Frank Rigney

No. 67
- Position: Offensive lineman

Personal information
- Born: April 9, 1936 East St. Louis, Illinois, U.S.
- Died: June 29, 2010 (aged 74) West Vancouver, British Columbia, Canada
- Listed height: 6 ft 4 in (1.93 m)
- Listed weight: 233 lb (106 kg)

Career information
- College: Iowa
- NFL draft: 1958 (4th round, 43rd overall pick)

Career history
- 1958–1967: Winnipeg Blue Bombers

Awards and highlights
- 4× Grey Cup champion (1958, 1959, 1961, 1962); CFL's Most Outstanding Offensive Lineman Award (1961); 2× DeMarco–Becket Memorial Trophy (1960, 1961); 3× CFL All-Star (1962, 1965, 1966); 7× CFL West All-Star (1959–1962, 1964, 1965, 1966);
- Canadian Football Hall of Fame (Class of 1985)

= Frank Rigney =

American gridiron football player (1936–2010)

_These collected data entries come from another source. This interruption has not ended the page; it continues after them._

open LonePortSum BHK2006 DecisionTree in
/-- **The MDL(X)′ margin over three copies.**  With `μ = prodBernoulli w`, `D = {s ↮ X}`, `𝒜 = {y ↮ {s}∪X}`, `W = {y ↔ z}`,
`Z = {s ↔ z}`, `Y = {s ↔ y}` and the real indicators `1_E = DecisionTree.ind E`:
`μ(𝒜∩D)·[μ(D)∫_{D∩Z}F − (∫_D F)μ(D∩Z)] − μ(𝒜∩D∩W)·[μ(D)∫_{D∩Y}F − (∫_D F)μ(D∩Y)]
 = Σ_{η : Fin 3 → configurations} (∏_c W(η c)) · 1_{𝒜∩D}(η 0) 1_D(η 1) 1_D(η 2) (F(C_s η 2) − F(C_s η 1)) (1_Z(η 2) − 1_W(η 0) 1_Y(η 2))`.
[folklore] -/
theorem mdlxJoint_margin_eq_sum_copies (w : Sym2 V → unitInterval) (s y z : V) (X : Set V) (F : Set (Sym2 V) → ℝ) :
    (prodBernoulli w).real ({ω : BondConfig V | ∀ x ∈ insert s X, ¬ (openGraph ω).Reachable y x} ∩
          {ω | ∀ x ∈ X, ¬ (openGraph ω).Reachable s x}) *
        ((prodBernoulli w).real {ω : BondConfig V | ∀ x ∈ X, ¬ (openGraph ω).Reachable s x} *
            (∫ ω in {ω : BondConfig V | ∀ x ∈ X, ¬ (openGraph ω).Reachable s x} ∩ openConn s z,
              F (openEdgeCluster ω s) ∂(prodBernoulli w)) -
          (∫ ω in {ω : BondConfig V | ∀ x ∈ X, ¬ (openGraph ω).Reachable s x},
              F (openEdgeCluster ω s) ∂(prodBernoulli w)) *
            (prodBernoulli w).real ({ω : BondConfig V | ∀ x ∈ X, ¬ (openGraph ω).Reachable s x} ∩ openConn s z)) -
      (prodBernoulli w).real ({ω : BondConfig V | ∀ x ∈ insert s X, ¬ (openGraph ω).Reachable y x} ∩
          {ω | ∀ x ∈ X, ¬ (openGraph ω).Reachable s x} ∩ openConn y z) *
        ((prodBernoulli w).real {ω : BondConfig V | ∀ x ∈ X, ¬ (openGraph ω).Reachable s x} *
            (∫ ω in {ω : BondConfig V | ∀ x ∈ X, ¬ (openGraph ω).Reachable s x} ∩ openConn s y,
              F (openEdgeCluster ω s) ∂(prodBernoulli w)) -
          (∫ ω in {ω : BondConfig V | ∀ x ∈ X, ¬ (openGraph ω).Reachable s x},
              F (openEdgeCluster ω s) ∂(prodBernoulli w)) *
            (prodBernoulli w).real ({ω : BondConfig V | ∀ x ∈ X, ¬ (openGraph ω).Reachable s x} ∩ openConn s y)) =
      ∑ η : Fin 3 → BondConfig V, (∏ c, weight (fun e => (w e : ℝ)) (η c)) *
        (ind ({ω : BondConfig V | ∀ x ∈ insert s X, ¬ (openGraph ω).Reachable y x} ∩
              {ω | ∀ x ∈ X, ¬ (openGraph ω).Reachable s x}) (η 0) *
          ind {ω : BondConfig V | ∀ x ∈ X, ¬ (openGraph ω).Reachable s x} (η 1) *
          ind {ω : BondConfig V | ∀ x ∈ X, ¬ (openGraph ω).Reachable s x} (η 2) *
          (F (openEdgeCluster (η 2) s) - F (openEdgeCluster (η 1) s)) *
          (ind (openConn s z) (η 2) - ind (openConn y z) (η 0) * ind (openConn s y) (η 2))) := by
  classical
  set μ := prodBernoulli w with hμ
  set D : Set (BondConfig V) := {ω | ∀ x ∈ X, ¬ (openGraph ω).Reachable s x} with hD
  set A : Set (BondConfig V) := {ω | ∀ x ∈ insert s X, ¬ (openGraph ω).Reachable y x} with hA
  set f : BondConfig V → ℝ := fun ω => F (openEdgeCluster ω s) with hf
  -- the eight quantities as weighted sums of indicator products
  have eAD : μ.real (A ∩ D) = ∑ ω, weight (fun e => (w e : ℝ)) ω * ind (A ∩ D) ω := by
    rw [hμ, measureReal_eq_sum]
  have eADW : μ.real (A ∩ D ∩ openConn y z) =
      ∑ ω, weight (fun e => (w e : ℝ)) ω * (ind (A ∩ D) ω * ind (openConn y z) ω) := by
    rw [hμ, measureReal_eq_sum]
    refine Finset.sum_congr rfl fun ω _ => ?_
    rw [ind_inter]
  have eD : μ.real D = ∑ ω, weight (fun e => (w e : ℝ)) ω * ind D ω := by
    rw [hμ, measureReal_eq_sum]
  have eDZ : μ.real (D ∩ openConn s z) = ∑ ω, weight (fun e => (w e : ℝ)) ω * (ind D ω * ind (openConn s z) ω) := by
    rw [hμ, measureReal_eq_sum]
    refine Finset.sum_congr rfl fun ω _ => ?_
    rw [ind_inter]
  have eDY : μ.real (D ∩ openConn s y) = ∑ ω, weight (fun e => (w e : ℝ)) ω * (ind D ω * ind (openConn s y) ω) := by
    rw [hμ, measureReal_eq_sum]
    refine Finset.sum_congr rfl fun ω _ => ?_
    rw [ind_inter]
  have iD : ∫ ω in D, f ω ∂μ = ∑ ω, weight (fun e => (w e : ℝ)) ω * (f ω * ind D ω) := by
    rw [hμ, setIntegral_eq_sum]
  have iDZ : ∫ ω in D ∩ openConn s z, f ω ∂μ =
      ∑ ω, weight (fun e => (w e : ℝ)) ω * (f ω * (ind D ω * ind (openConn s z) ω)) := by
    rw [hμ, setIntegral_eq_sum]
    refine Finset.sum_congr rfl fun ω _ => ?_
    rw [ind_inter]
  have iDY : ∫ ω in D ∩ openConn s y, f ω ∂μ =
      ∑ ω, weight (fun e => (w e : ℝ)) ω * (f ω * (ind D ω * ind (openConn s y) ω)) := by
    rw [hμ, setIntegral_eq_sum]
    refine Finset.sum_congr rfl fun ω _ => ?_
    rw [ind_inter]
  change μ.real (A ∩ D) * (μ.real D * (∫ ω in D ∩ openConn s z, f ω ∂μ) - (∫ ω in D, f ω ∂μ) * μ.real (D ∩ openConn s z)) -
      μ.real (A ∩ D ∩ openConn y z) *
        (μ.real D * (∫ ω in D ∩ openConn s y, f ω ∂μ) - (∫ ω in D, f ω ∂μ) * μ.real (D ∩ openConn s y)) =
      ∑ η : Fin 3 → BondConfig V, (∏ c, weight (fun e => (w e : ℝ)) (η c)) *
        (ind (A ∩ D) (η 0) * ind D (η 1) * ind D (η 2) * (f (η 2) - f (η 1)) *
          (ind (openConn s z) (η 2) - ind (openConn y z) (η 0) * ind (openConn s y) (η 2)))
  rw [eAD, eADW, eD, eDZ, eDY, iD, iDZ, iDY]
  exact mdlx_threeCopy_algebra w (ind (A ∩ D)) (ind (openConn y z)) (ind D) (ind (openConn s z)) (ind (openConn s y)) f

open LonePortSum BHK2006 DecisionTree in
/-- **REDUCTION: three-copy positivity implies MDL(X)′.**  Under `Consts.MDLXJointBernstein` the margin of `Consts.MDLXJoint` equals
`Σ_k (∏_e w_e^{k_e}(1−w_e)^{3−k_e}) · B_F(k) ≥ 0` on every finite weighted graph (`Consts.mdlxJoint_margin_eq_sum_copies`,
`Consts.prod_atomWeight_eq_profile`), hence `Consts.MDLXJoint`. [cite: VandenbergHaggstromKahn2005, Thm. 1.1 (pp. 3–5)] -/
theorem mdlxJoint_of_bernstein (hB : MDLXJointBernstein) : MDLXJoint := by
  classical
  intro n w s y z X _hsy F hF
  rw [← sub_nonneg, mdlxJoint_margin_eq_sum_copies]
  -- abbreviate the integrand (indicator form)
  set Φ : (Fin 3 → BondConfig (Fin n)) → ℝ := fun η =>
    ind ({ω : BondConfig (Fin n) | ∀ x ∈ insert s X, ¬ (openGraph ω).Reachable y x} ∩
          {ω | ∀ x ∈ X, ¬ (openGraph ω).Reachable s x}) (η 0) *
      ind {ω : BondConfig (Fin n) | ∀ x ∈ X, ¬ (openGraph ω).Reachable s x} (η 1) *
      ind {ω : BondConfig (Fin n) | ∀ x ∈ X, ¬ (openGraph ω).Reachable s x} (η 2) *
      (F (openEdgeCluster (η 2) s) - F (openEdgeCluster (η 1) s)) *
      (ind (openConn s z) (η 2) - ind (openConn y z) (η 0) * ind (openConn s y) (η 2)) with hΦ
  -- the weight of a triple is the Bernstein monomial of its profile
  have hwt : ∀ η : Fin 3 → BondConfig (Fin n), (∏ c, weight (fun e => (w e : ℝ)) (η c)) =
      ∏ e, ((w e : unitInterval) : ℝ) ^ (∑ c : Fin 3, if e ∈ η c then (1 : ℕ) else 0) *
        (1 - ((w e : unitInterval) : ℝ)) ^ (3 - ∑ c : Fin 3, if e ∈ η c then (1 : ℕ) else 0) := by
    intro η
    rw [← prod_atomWeight_eq_profile]
    rfl
  simp_rw [hwt]
  -- the fibre sums are the conjecture's signed sums
  have hfib : ∀ k : Sym2 (Fin n) → ℕ, 0 ≤ ∑ η ∈ (Finset.univ : Finset (Fin 3 → BondConfig (Fin n))).filter
      (fun η => (fun e => ∑ c : Fin 3, if e ∈ η c then (1 : ℕ) else 0) = k), Φ η := by
    intro k
    have hBk := hB n s y z X k F hF
    refine le_of_le_of_eq hBk (Finset.sum_congr rfl fun η _ => ?_)
    simp only [hΦ, ind, openConn, Set.mem_inter_iff, Set.mem_setOf_eq]
    congr!
  have hmain : 0 ≤ ∑ k ∈ (Finset.univ : Finset (Fin 3 → BondConfig (Fin n))).image
        (fun η : Fin 3 → BondConfig (Fin n) => fun e : Sym2 (Fin n) => ∑ c : Fin 3, if e ∈ η c then (1 : ℕ) else 0),
      ∑ η ∈ (Finset.univ : Finset (Fin 3 → BondConfig (Fin n))).filter
          (fun η => (fun e => ∑ c : Fin 3, if e ∈ η c then (1 : ℕ) else 0) = k),
        (∏ e, ((w e : unitInterval) : ℝ) ^ (∑ c : Fin 3, if e ∈ η c then (1 : ℕ) else 0) *
            (1 - ((w e : unitInterval) : ℝ)) ^ (3 - ∑ c : Fin 3, if e ∈ η c then (1 : ℕ) else 0)) * Φ η := by
    refine Finset.sum_nonneg fun k _ => ?_
    have hcongr : ∀ η ∈ (Finset.univ : Finset (Fin 3 → BondConfig (Fin n))).filter
          (fun η => (fun e => ∑ c : Fin 3, if e ∈ η c then (1 : ℕ) else 0) = k),
        (∏ e, ((w e : unitInterval) : ℝ) ^ (∑ c : Fin 3, if e ∈ η c then (1 : ℕ) else 0) *
            (1 - ((w e : unitInterval) : ℝ)) ^ (3 - ∑ c : Fin 3, if e ∈ η c then (1 : ℕ) else 0)) * Φ η =
        (∏ e, ((w e : unitInterval) : ℝ) ^ (k e) * (1 - ((w e : unitInterval) : ℝ)) ^ (3 - k e)) * Φ η := by
      intro η hη
      have hk : ∀ e, (∑ c : Fin 3, if e ∈ η c then (1 : ℕ) else 0) = k e :=
        fun e => congrFun (Finset.mem_filter.1 hη).2 e
      simp_rw [hk]
    rw [Finset.sum_congr rfl hcongr, ← Finset.mul_sum]
    exact mul_nonneg (Finset.prod_nonneg fun e _ =>
      mul_nonneg (pow_nonneg (w e).2.1 _) (pow_nonneg (sub_nonneg.2 (w e).2.2) _)) (hfib k)
  have hsplit := Finset.sum_fiberwise_of_maps_to
    (s := (Finset.univ : Finset (Fin 3 → BondConfig (Fin n))))
    (t := (Finset.univ : Finset (Fin 3 → BondConfig (Fin n))).image
      (fun η : Fin 3 → BondConfig (Fin n) => fun e : Sym2 (Fin n) => ∑ c : Fin 3, if e ∈ η c then (1 : ℕ) else 0))
    (g := fun η : Fin 3 → BondConfig (Fin n) => fun e : Sym2 (Fin n) => ∑ c : Fin 3, if e ∈ η c then (1 : ℕ) else 0)
    (fun η hη => Finset.mem_image_of_mem _ hη)
    (fun η : Fin 3 → BondConfig (Fin n) =>
      (∏ e, ((w e : unitInterval) : ℝ) ^ (∑ c : Fin 3, if e ∈ η c then (1 : ℕ) else 0) *
          (1 - ((w e : unitInterval) : ℝ)) ^ (3 - ∑ c : Fin 3, if e ∈ η c then (1 : ℕ) else 0)) * Φ η)
  have h2 : (0 : ℝ) ≤ ∑ η : Fin 3 → BondConfig (Fin n),
      (∏ e, ((w e : unitInterval) : ℝ) ^ (∑ c : Fin 3, if e ∈ η c then (1 : ℕ) else 0) *
          (1 - ((w e : unitInterval) : ℝ)) ^ (3 - ∑ c : Fin 3, if e ∈ η c then (1 : ℕ) else 0)) * Φ η := by
    rw [← hsplit]
    exact hmain
  simpa only [hΦ] using h2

Frank Rigney (April 9, 1936 – June 29, 2010) was an offensive tackle for the Winnipeg Blue Bombers in the Canadian Football League (CFL).

==College==
Rigney played college football with another Blue Bomber great, quarterback Ken Ploen at the University of Iowa.

==CFL==
Frank Rigney was an outstanding offensive tackle for Winnipeg. During his 10-year stint from 1958 to 1967, Winnipeg won the Grey Cup four times, in 1958, 1959, 1961, and 1962. Winnipeg also participated and lost in 1965, the so-called Wind Bowl. "The first year we got a tie clasp from the city. The second year that we won, we did get a ring, the one and only one we got. The next two that we won, I can't remember what we got. I think we got a watch," Rigney stated. Rigney retired from football due to back injuries. Through ten seasons he only missed five games.

==Post-football==
After football, he had a thirty-five year career in the insurance business and did media work for twenty years. He was the colour commentator for both the CBC and CTV football broadcasts, plus covered other sports such as the 1980 Winter Olympics in Lake Placid, New York, and the 1984 Winter Olympics in Sarajevo, Yugoslavia.

In 2003, Rigney received a titanium shoulder replacement. In 2004 due to an ulcer in his right foot he had a toe amputated. Later, Rigney's right leg was amputated below his knee after an infection from an operation turned to gangrene. At the time of his death, Rigney resided in West Vancouver.